EXERCISE
The answer is to be an exact copy of the lines below running from the line with "import Mathlib" down to the line with "(∀ i (τ' : ℝ) (ϱ : ℝ", both ends included, and nothing more.

Data items

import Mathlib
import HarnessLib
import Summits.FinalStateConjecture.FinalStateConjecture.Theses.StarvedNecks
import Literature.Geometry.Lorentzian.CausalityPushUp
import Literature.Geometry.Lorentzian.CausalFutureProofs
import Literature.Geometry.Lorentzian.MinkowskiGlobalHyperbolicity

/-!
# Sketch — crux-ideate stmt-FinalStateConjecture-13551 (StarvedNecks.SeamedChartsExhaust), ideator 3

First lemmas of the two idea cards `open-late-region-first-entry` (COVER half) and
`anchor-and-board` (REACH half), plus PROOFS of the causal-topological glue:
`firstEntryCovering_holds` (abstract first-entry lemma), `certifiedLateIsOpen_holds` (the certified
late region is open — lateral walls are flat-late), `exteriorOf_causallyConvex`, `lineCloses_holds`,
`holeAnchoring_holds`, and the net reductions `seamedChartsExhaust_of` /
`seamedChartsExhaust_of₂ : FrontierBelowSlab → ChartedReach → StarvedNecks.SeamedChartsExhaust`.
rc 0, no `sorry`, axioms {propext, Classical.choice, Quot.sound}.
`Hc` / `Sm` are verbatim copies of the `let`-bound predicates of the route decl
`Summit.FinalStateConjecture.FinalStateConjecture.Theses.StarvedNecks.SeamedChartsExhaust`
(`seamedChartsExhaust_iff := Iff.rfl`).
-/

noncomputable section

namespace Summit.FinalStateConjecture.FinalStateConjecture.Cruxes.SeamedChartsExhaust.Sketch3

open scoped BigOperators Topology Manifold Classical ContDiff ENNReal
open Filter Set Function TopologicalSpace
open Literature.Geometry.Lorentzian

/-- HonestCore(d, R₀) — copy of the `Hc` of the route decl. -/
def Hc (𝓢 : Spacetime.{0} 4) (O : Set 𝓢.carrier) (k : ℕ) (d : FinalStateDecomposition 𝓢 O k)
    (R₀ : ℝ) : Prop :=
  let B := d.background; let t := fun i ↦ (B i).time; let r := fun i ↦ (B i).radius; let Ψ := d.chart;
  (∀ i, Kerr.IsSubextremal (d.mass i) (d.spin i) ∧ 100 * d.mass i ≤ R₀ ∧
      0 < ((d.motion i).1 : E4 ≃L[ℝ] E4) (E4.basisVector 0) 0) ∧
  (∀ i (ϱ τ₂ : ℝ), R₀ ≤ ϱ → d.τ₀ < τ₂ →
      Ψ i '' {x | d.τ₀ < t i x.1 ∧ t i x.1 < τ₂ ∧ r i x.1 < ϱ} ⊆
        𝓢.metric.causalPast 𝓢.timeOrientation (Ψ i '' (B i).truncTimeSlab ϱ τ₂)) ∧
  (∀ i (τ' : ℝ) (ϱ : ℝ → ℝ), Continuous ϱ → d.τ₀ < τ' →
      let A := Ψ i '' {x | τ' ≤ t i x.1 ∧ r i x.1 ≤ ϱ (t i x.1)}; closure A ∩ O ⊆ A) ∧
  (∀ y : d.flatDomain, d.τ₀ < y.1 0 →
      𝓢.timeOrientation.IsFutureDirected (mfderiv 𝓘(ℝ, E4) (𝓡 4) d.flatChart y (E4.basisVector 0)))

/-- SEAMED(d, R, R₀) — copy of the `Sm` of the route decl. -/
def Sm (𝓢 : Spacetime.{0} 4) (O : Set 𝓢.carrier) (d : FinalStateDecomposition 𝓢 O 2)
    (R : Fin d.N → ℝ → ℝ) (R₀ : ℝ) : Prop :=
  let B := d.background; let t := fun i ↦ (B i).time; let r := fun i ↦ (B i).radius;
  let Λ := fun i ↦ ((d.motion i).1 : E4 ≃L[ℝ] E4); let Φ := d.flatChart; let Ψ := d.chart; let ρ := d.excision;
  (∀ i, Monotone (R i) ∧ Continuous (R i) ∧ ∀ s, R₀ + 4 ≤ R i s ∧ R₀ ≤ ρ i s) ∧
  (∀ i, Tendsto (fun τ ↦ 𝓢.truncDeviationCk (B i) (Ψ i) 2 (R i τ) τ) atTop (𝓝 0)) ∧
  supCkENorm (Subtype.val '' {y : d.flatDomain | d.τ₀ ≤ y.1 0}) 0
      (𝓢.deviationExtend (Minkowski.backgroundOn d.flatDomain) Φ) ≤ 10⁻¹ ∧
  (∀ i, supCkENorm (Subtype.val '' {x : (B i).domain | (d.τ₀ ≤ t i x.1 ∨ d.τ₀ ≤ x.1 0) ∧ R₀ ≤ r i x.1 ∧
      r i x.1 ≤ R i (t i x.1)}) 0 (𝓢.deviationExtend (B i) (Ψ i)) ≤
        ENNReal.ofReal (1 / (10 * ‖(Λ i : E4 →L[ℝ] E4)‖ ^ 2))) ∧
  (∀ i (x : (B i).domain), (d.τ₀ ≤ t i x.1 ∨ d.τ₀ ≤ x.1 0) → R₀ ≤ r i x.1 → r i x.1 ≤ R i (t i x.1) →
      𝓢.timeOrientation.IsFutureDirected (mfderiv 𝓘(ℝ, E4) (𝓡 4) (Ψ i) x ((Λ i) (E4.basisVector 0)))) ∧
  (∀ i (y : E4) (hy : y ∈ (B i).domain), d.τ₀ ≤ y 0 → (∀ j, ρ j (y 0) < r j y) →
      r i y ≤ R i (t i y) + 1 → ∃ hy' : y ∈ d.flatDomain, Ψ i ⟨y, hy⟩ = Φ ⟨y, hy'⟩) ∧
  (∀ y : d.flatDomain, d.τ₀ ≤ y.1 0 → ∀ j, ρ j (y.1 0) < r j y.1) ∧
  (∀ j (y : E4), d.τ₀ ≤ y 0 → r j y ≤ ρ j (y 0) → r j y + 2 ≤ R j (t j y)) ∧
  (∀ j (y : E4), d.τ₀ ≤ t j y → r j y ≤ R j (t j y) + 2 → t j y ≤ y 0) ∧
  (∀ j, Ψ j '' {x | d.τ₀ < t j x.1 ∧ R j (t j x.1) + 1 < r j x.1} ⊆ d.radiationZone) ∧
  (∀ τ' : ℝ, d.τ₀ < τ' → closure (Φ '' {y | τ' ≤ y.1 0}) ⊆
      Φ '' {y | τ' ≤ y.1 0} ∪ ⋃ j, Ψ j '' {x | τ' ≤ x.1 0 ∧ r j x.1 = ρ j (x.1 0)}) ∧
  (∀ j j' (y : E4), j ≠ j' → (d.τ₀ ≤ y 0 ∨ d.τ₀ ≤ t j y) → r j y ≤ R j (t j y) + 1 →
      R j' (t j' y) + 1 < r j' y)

==

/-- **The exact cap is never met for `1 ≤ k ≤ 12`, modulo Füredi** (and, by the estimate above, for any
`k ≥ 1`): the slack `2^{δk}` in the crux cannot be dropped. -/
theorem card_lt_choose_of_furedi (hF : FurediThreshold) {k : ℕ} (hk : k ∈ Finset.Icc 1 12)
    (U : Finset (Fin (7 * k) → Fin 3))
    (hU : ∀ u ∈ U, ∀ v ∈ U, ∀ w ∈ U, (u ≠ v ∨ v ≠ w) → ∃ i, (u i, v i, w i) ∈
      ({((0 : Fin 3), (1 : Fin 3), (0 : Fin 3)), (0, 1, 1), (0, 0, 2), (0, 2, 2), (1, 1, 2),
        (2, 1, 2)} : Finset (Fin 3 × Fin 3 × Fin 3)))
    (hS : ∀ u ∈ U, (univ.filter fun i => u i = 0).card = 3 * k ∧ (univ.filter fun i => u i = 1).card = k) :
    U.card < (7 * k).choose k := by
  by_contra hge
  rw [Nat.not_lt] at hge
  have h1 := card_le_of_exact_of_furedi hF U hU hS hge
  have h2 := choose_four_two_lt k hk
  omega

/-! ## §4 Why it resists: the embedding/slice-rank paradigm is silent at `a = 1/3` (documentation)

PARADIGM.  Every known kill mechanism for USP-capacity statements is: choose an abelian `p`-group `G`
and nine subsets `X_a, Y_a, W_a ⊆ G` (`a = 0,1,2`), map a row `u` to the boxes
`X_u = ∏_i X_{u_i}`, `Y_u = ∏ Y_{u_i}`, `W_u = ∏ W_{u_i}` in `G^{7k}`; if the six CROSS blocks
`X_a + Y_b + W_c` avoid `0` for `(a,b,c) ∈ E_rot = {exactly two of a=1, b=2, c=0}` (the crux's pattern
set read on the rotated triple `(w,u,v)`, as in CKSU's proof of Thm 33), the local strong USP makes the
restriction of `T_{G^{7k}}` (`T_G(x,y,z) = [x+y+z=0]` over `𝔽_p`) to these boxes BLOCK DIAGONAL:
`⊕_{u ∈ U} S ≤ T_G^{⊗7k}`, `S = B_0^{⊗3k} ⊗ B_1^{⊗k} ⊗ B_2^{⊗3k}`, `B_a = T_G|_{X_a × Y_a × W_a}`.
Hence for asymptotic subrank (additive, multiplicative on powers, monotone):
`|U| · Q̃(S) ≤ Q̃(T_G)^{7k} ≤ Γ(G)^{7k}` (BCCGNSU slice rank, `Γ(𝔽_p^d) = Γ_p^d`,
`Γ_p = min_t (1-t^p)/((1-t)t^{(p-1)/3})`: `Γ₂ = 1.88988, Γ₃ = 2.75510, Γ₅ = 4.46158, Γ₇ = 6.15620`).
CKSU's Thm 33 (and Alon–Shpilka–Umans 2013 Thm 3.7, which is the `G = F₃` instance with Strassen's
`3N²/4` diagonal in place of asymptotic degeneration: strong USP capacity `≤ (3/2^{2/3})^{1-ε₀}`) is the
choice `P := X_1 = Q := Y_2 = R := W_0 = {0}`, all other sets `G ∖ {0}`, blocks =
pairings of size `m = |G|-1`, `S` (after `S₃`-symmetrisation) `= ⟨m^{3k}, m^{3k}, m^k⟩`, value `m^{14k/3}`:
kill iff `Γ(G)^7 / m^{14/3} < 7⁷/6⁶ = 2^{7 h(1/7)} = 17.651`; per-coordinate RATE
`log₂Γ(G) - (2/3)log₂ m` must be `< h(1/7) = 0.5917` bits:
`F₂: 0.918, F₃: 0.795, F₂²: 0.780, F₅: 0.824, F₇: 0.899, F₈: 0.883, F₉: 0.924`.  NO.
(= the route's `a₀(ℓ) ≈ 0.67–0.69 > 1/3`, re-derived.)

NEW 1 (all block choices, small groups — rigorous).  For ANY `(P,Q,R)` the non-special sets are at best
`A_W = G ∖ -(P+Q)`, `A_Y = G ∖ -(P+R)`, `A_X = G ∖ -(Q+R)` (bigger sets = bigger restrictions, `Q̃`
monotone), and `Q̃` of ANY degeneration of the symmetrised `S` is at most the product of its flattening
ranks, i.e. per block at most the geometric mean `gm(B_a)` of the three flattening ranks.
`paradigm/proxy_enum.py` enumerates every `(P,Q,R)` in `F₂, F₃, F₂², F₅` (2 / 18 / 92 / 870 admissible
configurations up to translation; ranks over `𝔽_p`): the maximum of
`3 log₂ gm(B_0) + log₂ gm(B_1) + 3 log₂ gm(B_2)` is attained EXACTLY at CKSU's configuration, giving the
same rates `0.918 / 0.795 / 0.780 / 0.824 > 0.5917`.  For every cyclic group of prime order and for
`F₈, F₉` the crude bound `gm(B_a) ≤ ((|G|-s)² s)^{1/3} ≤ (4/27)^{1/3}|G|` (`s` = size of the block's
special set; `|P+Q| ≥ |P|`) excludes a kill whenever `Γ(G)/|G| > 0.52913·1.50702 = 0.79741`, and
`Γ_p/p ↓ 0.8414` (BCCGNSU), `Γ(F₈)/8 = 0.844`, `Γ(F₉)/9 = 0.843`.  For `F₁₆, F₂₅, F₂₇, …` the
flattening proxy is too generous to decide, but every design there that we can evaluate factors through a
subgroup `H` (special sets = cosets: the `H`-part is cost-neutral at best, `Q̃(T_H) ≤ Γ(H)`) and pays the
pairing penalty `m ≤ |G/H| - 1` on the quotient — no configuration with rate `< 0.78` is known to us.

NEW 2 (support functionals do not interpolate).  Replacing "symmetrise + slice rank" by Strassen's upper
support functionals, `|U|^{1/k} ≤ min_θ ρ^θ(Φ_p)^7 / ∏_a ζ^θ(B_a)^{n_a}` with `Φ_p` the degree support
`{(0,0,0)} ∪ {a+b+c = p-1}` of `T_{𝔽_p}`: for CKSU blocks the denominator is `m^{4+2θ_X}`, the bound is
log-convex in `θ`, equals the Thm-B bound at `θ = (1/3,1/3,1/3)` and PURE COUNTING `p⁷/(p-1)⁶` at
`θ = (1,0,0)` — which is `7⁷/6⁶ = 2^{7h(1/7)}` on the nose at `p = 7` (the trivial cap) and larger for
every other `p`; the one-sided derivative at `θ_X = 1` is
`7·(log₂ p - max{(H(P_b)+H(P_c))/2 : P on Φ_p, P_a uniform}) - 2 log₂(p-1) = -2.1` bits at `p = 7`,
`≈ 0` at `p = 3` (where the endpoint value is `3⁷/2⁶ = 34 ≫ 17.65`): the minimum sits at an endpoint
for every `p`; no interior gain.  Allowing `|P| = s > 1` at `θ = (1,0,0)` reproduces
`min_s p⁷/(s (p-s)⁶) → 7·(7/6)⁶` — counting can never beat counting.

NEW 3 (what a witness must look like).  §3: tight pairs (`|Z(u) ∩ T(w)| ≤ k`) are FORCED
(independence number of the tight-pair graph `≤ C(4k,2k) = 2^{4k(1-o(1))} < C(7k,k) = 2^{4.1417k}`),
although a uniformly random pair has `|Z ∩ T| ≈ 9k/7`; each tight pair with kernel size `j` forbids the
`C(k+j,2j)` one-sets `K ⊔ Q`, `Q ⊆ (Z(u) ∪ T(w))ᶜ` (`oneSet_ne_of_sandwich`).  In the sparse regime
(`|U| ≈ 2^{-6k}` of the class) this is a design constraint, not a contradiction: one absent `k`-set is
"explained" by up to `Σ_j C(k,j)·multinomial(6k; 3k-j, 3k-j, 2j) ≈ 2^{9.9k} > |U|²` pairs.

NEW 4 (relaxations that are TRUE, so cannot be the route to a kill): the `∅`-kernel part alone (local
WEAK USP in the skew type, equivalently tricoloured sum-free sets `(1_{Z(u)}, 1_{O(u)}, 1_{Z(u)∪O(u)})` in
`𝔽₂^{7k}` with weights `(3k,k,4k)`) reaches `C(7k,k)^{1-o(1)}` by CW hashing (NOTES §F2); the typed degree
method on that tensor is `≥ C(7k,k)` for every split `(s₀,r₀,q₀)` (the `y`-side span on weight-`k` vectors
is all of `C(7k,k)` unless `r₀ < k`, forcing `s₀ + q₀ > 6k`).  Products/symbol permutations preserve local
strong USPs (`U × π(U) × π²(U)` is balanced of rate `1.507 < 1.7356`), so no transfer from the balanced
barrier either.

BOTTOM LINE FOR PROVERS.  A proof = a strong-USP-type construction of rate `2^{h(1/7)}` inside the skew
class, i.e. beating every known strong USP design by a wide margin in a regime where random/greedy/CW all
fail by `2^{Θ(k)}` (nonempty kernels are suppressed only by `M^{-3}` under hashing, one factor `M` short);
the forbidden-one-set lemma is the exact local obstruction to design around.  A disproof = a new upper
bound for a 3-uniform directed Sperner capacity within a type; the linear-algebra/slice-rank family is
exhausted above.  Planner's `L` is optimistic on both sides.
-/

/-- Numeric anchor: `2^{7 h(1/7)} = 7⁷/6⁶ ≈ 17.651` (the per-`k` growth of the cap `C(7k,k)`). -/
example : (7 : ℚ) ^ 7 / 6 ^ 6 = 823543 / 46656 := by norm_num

RESPONSE BELOW
import Mathlib
import HarnessLib
import Summits.FinalStateConjecture.FinalStateConjecture.Theses.StarvedNecks
import Literature.Geometry.Lorentzian.CausalityPushUp
import Literature.Geometry.Lorentzian.CausalFutureProofs
import Literature.Geometry.Lorentzian.MinkowskiGlobalHyperbolicity

/-!
# Sketch — crux-ideate stmt-FinalStateConjecture-13551 (StarvedNecks.SeamedChartsExhaust), ideator 3

First lemmas of the two idea cards `open-late-region-first-entry` (COVER half) and
`anchor-and-board` (REACH half), plus PROOFS of the causal-topological glue:
`firstEntryCovering_holds` (abstract first-entry lemma), `certifiedLateIsOpen_holds` (the certified
late region is open — lateral walls are flat-late), `exteriorOf_causallyConvex`, `lineCloses_holds`,
`holeAnchoring_holds`, and the net reductions `seamedChartsExhaust_of` /
`seamedChartsExhaust_of₂ : FrontierBelowSlab → ChartedReach → StarvedNecks.SeamedChartsExhaust`.
rc 0, no `sorry`, axioms {propext, Classical.choice, Quot.sound}.
`Hc` / `Sm` are verbatim copies of the `let`-bound predicates of the route decl
`Summit.FinalStateConjecture.FinalStateConjecture.Theses.StarvedNecks.SeamedChartsExhaust`
(`seamedChartsExhaust_iff := Iff.rfl`).
-/

noncomputable section

namespace Summit.FinalStateConjecture.FinalStateConjecture.Cruxes.SeamedChartsExhaust.Sketch3

open scoped BigOperators Topology Manifold Classical ContDiff ENNReal
open Filter Set Function TopologicalSpace
open Literature.Geometry.Lorentzian

/-- HonestCore(d, R₀) — copy of the `Hc` of the route decl. -/
def Hc (𝓢 : Spacetime.{0} 4) (O : Set 𝓢.carrier) (k : ℕ) (d : FinalStateDecomposition 𝓢 O k)
    (R₀ : ℝ) : Prop :=
  let B := d.background; let t := fun i ↦ (B i).time; let r := fun i ↦ (B i).radius; let Ψ := d.chart;
  (∀ i, Kerr.IsSubextremal (d.mass i) (d.spin i) ∧ 100 * d.mass i ≤ R₀ ∧
      0 < ((d.motion i).1 : E4 ≃L[ℝ] E4) (E4.basisVector 0) 0) ∧
  (∀ i (ϱ τ₂ : ℝ), R₀ ≤ ϱ → d.τ₀ < τ₂ →
      Ψ i '' {x | d.τ₀ < t i x.1 ∧ t i x.1 < τ₂ ∧ r i x.1 < ϱ} ⊆
        𝓢.metric.causalPast 𝓢.timeOrientation (Ψ i '' (B i).truncTimeSlab ϱ τ₂)) ∧
  (∀ i (τ' : ℝ) (ϱ : ℝ → ℝ), Continuous ϱ → d.τ₀ < τ' →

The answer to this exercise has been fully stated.